Morphological changes during postnatal growth and reproduction in the brown long-eared bat Plecotus auritus: implications for wing loading and predicted flight performance

Abstract

Patterns of postnatal growth, and changes in mass and wing loading during reproduction were studied in captive free-flying brown long-eared bats (Plecotus auritus, Linnaeus, 1758). The bats were fed on noctuid moths occasionally supplemented with mealworms. Growth in body mass was best described by the von Bertalanffy model (n = 5 individuals), while growth in forearm length, wingspan and wing area, were best described by the logistic equation (n = 5 individuals). Because the wings developed more rapidly than body mass, wing loading decreased from high levels following birth to a minimum at around 30 days of age. Predicted mechanical power requirements for flight (minimum power Pmp and maximum range power Pmr) and the corresponding flight speeds (Vmp and Vmr) as well as the minimum theoretical radius of a banked turn (rmin) also reached minima at this time.
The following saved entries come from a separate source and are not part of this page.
import Summits.Ventures.CertifiedManyBodySolver.Downfold.EmeryShapeWindowClosure
import HarnessLib

/-!
# THE WINDOW CLOSURE OVER A FILLING BAND: one pair of energy windows certified at the two END fillings bounds the fixed-doping `t′/t` of every member of a
# typed three-band box at EVERY filling in between (INFL-3to1-B §B.86 (k))

Venture CertifiedManyBodySolver, cell `pub/hubbard-downfold` (stage S1; INFLATION-RULES-3to1-B §B.86 (k)), seat hubbard-downfold-mod-4 (technique B = band level,
g35); namespace `Summit.Ventures.CertifiedManyBodySolver.Downfold.Emery`. Everything PROVED (0 sorry, no definition). WHAT THIS IS NOT: a statement about any
material; `U = 0` one-body kinematics of the σ (d–p_x–p_y + t_pp, t_pp′) model (rigid band); no number lives here.

A typed box carries a hole-count ROW `n_H ∈ [n₁, n₂]`, i.e. a filling band `ν = (2 − n_H)/2 ∈ [ν₁, ν₂]`. `EmeryShapeWindowClosure` bounds object E at ONE filling.
Since the Fermi energy is non-decreasing in the filling (`EmeryFermiEnergyOf` §3), all four Fermi energies that enter the closure at filling `ν ∈ [ν₁, ν₂]` are bracketed
by their values at the END fillings: `ε_F(V_lo; ν) ≥ ε_F(V_lo; ν₁)`, `ε_F(A_lo; ν) ≤ ε_F(A_lo; ν₂)`, `ε_F(Δ₂, a₂, b₁, c₂; ν) ≥ ε_F(·; ν₁)`, `ε_F(V_hi; ν) ≤ ε_F(V_hi; ν₂)`, and
the regime energy `ε_F(H; ν) ≤ ε_F(H; ν₂)`. Hence:

* `fermiEnergyOf_mono_filling'` — certificate-free monotonicity in the filling (`0 < ν ≤ ν′ < 1`).
* **`fsRatio_fermiEnergyOf_mem_Icc_windowClosure_band`** — for every member of `[Δ₁, Δ₂] × [a₁, a₂] × [b₁, b₂] × [c₁, c₂]` and EVERY `ν ∈ [ν₁, ν₂]`: `L ≤ R(θ; ν) ≤ U`
  whenever `L ≤ fsRatio(V_lo; ε)` on `[e₁, e₂] ⊇ [ε_F(V_lo; ν₁), ε_F(A_lo; ν₂)]` and `fsRatio(V_hi; ε) ≤ U` on `[e₃, e₄] ⊇ [ε_F(Δ₂, a₂, b₁, c₂; ν₁), ε_F(V_hi; ν₂)]`, with the
  regime `c₂b₂·ε_F(H; ν₂) ≤ a₁²b₁` and the caps `(c₂b₂/b₁)e₂ ≤ a₁²`, `c₂e₄ ≤ a₂²` — the SAME four point brackets per end filling that the per-filling instances use,
  now read as ONE statement over the box's whole hole-count row (router/EMERY-SHAPE-CORNERS.tsv «band» rows; g19's EMERY-FS-WINDOWS semantics).

Sources: three-band model [HybertsenSchluterChristensen1989, Eq. (1)]; contour form [AndersenEtAl1995, §6]; arithmetic [folklore].
-/

noncomputable section

namespace Summit.Ventures.CertifiedManyBodySolver.Downfold.Emery

open Real Set

/-- The Fermi energy is non-decreasing in the filling, endpoint form, certificate-free (`Δ > 0`, `t_pd ≠ 0`, `0 < ν ≤ ν′ < 1`). [folklore] -/
theorem fermiEnergyOf_mono_filling' {Δ a b c ν ν' : ℝ} (hΔ : 0 < Δ) (ha : a ≠ 0) (hc : 0 ≤ c) (hb : 0 ≤ b) (hν0 : 0 < ν) (hνν : ν ≤ ν') (hν1 : ν' < 1) :
    fermiEnergyOf Δ a b c ν ≤ fermiEnergyOf Δ a b c ν' := by
  obtain ⟨e1, -, he1⟩ := exists_fermiEnergy_of_mem_Ioo hΔ ha hc hb hν0 (lt_of_le_of_lt hνν hν1)
  obtain ⟨e2, -, he2⟩ := exists_fermiEnergy_of_mem_Ioo hΔ ha hc hb (lt_of_lt_of_le hν0 hνν) hν1
  exact fermiEnergyOf_le_fermiEnergyOf hΔ.le hc hb hν0 hνν hν1 ⟨e1, he1⟩ ⟨e2, he2⟩

/-- **THE WINDOW CLOSURE OVER A FILLING BAND**: windows certified at the end fillings `ν₁ ≤ ν₂` bound the fixed-doping `t′/t` of every member at every
`ν ∈ [ν₁, ν₂]`. [folklore] -/
theorem fsRatio_fermiEnergyOf_mem_Icc_windowClosure_band {Δ a b c Δ₁ Δ₂ a₁ a₂ b₁ b₂ c₁ c₂ e₁ e₂ e₃ e₄ L U ν ν₁ ν₂ : ℝ} (hΔ₁ : 0 < Δ₁) (ha₁ : 0 < a₁)
    (hb₁ : 0 < b₁) (hc₁ : 0 ≤ c₁) (hc₂b : c₂ ≤ b₁)
    (hΔ : Δ ∈ Icc Δ₁ Δ₂) (ha : a ∈ Icc a₁ a₂) (hb : b ∈ Icc b₁ b₂) (hc : c ∈ Icc c₁ c₂) (hν₁0 : 0 < ν₁) (hν : ν ∈ Icc ν₁ ν₂) (hν₂1 : ν₂ < 1)
    (hreg : c₂ * b₂ * fermiEnergyOf Δ₁ a₂ b₂ c₁ ν₂ ≤ a₁ ^ 2 * b₁)
    (he₁ : e₁ ≤ fermiEnergyOf Δ₁ a₁ b₂ (c₂ * b₂ / b₁) ν₁) (he₂ : fermiEnergyOf Δ₁ a₁ b₂ c₁ ν₂ ≤ e₂) (hcap₂ : c₂ * b₂ / b₁ * e₂ ≤ a₁ ^ 2)
    (hL : ∀ ε ∈ Icc e₁ e₂, L ≤ fsRatio Δ₁ a₁ b₂ (c₂ * b₂ / b₁) ε)
    (he₃ : e₃ ≤ fermiEnergyOf Δ₂ a₂ b₁ c₂ ν₁) (he₄ : fermiEnergyOf Δ₂ a₂ b₁ (c₁ * b₁ / b₂) ν₂ ≤ e₄) (hcap₄ : c₂ * e₄ ≤ a₂ ^ 2)
    (hU : ∀ ε ∈ Icc e₃ e₄, fsRatio Δ₂ a₂ b₁ (c₁ * b₁ / b₂) ε ≤ U) :
    fsRatio Δ a b c (fermiEnergyOf Δ a b c ν) ∈ Icc L U := by
  obtain ⟨hν1, hν2⟩ := hν
  have hν0 : 0 < ν := lt_of_lt_of_le hν₁0 hν1
  have hν1' : ν < 1 := lt_of_le_of_lt hν2 hν₂1
  have hΔ₂ : 0 < Δ₂ := lt_of_lt_of_le hΔ₁ (hΔ.1.trans hΔ.2)
  have ha₂ : 0 < a₂ := lt_of_lt_of_le ha₁ (ha.1.trans ha.2)
  have hb₂ : 0 < b₂ := lt_of_lt_of_le hb₁ (hb.1.trans hb.2)
  have hc₂ : 0 ≤ c₂ := hc₁.trans (hc.1.trans hc.2)
  have hcs0 : 0 ≤ c₂ * b₂ / b₁ := by positivity
  have hcl0 : 0 ≤ c₁ * b₁ / b₂ := by positivity
  -- the five Fermi energies at ν are bracketed by their end-filling values
  have hH : fermiEnergyOf Δ₁ a₂ b₂ c₁ ν ≤ fermiEnergyOf Δ₁ a₂ b₂ c₁ ν₂ :=
    fermiEnergyOf_mono_filling' hΔ₁ ha₂.ne' hc₁ hb₂.le hν0 hν2 hν₂1
  have hVlo : fermiEnergyOf Δ₁ a₁ b₂ (c₂ * b₂ / b₁) ν₁ ≤ fermiEnergyOf Δ₁ a₁ b₂ (c₂ * b₂ / b₁) ν :=
    fermiEnergyOf_mono_filling' hΔ₁ ha₁.ne' hcs0 hb₂.le hν₁0 hν1 hν1'
  have hAlo : fermiEnergyOf Δ₁ a₁ b₂ c₁ ν ≤ fermiEnergyOf Δ₁ a₁ b₂ c₁ ν₂ :=
    fermiEnergyOf_mono_filling' hΔ₁ ha₁.ne' hc₁ hb₂.le hν0 hν2 hν₂1
  have hLo2 : fermiEnergyOf Δ₂ a₂ b₁ c₂ ν₁ ≤ fermiEnergyOf Δ₂ a₂ b₁ c₂ ν :=
    fermiEnergyOf_mono_filling' hΔ₂ ha₂.ne' hc₂ hb₁.le hν₁0 hν1 hν1'
  have hVhi : fermiEnergyOf Δ₂ a₂ b₁ (c₁ * b₁ / b₂) ν ≤ fermiEnergyOf Δ₂ a₂ b₁ (c₁ * b₁ / b₂) ν₂ :=
    fermiEnergyOf_mono_filling' hΔ₂ ha₂.ne' hcl0 hb₁.le hν0 hν2 hν₂1
  have hreg' : c₂ * b₂ * fermiEnergyOf Δ₁ a₂ b₂ c₁ ν ≤ a₁ ^ 2 * b₁ :=
    le_trans (mul_le_mul_of_nonneg_left hH (by positivity)) hreg
  exact fsRatio_fermiEnergyOf_mem_Icc_windowClosure hΔ₁ ha₁ hb₁ hc₁ hc₂b hΔ ha hb hc hν0 hν1' hreg' (he₁.trans hVlo) (hAlo.trans he₂) hcap₂ hL
    (he₃.trans hLo2) (hVhi.trans he₄) hcap₄ hU

end Summit.Ventures.CertifiedManyBodySolver.Downfold.Emery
At 30 days of age juveniles could fly with lower predicted power requirements and were more manoeuvrable (could fly more slowly at minimum power and make tighter turns) than adults. These minima corresponded to the time when juveniles first left the roost box to fly. Reproductive females (n = 6) displayed a near two-fold increase in body mass and wing loading over 50 days prior to birth. This resulted in a three-fold increase in the predicted mechanical power requirements for flight (Pmp and Pmr), and a decrease in predicted flight manoeuvrability. Non-reproductive individuals (n = 22) had a similar pattern but increased in body mass and wing loading to a lesser extent. Over days 1 to 40 postpartum, both mass and wing loading declined in lactating females, but continued to increase in the non-reproductive bats.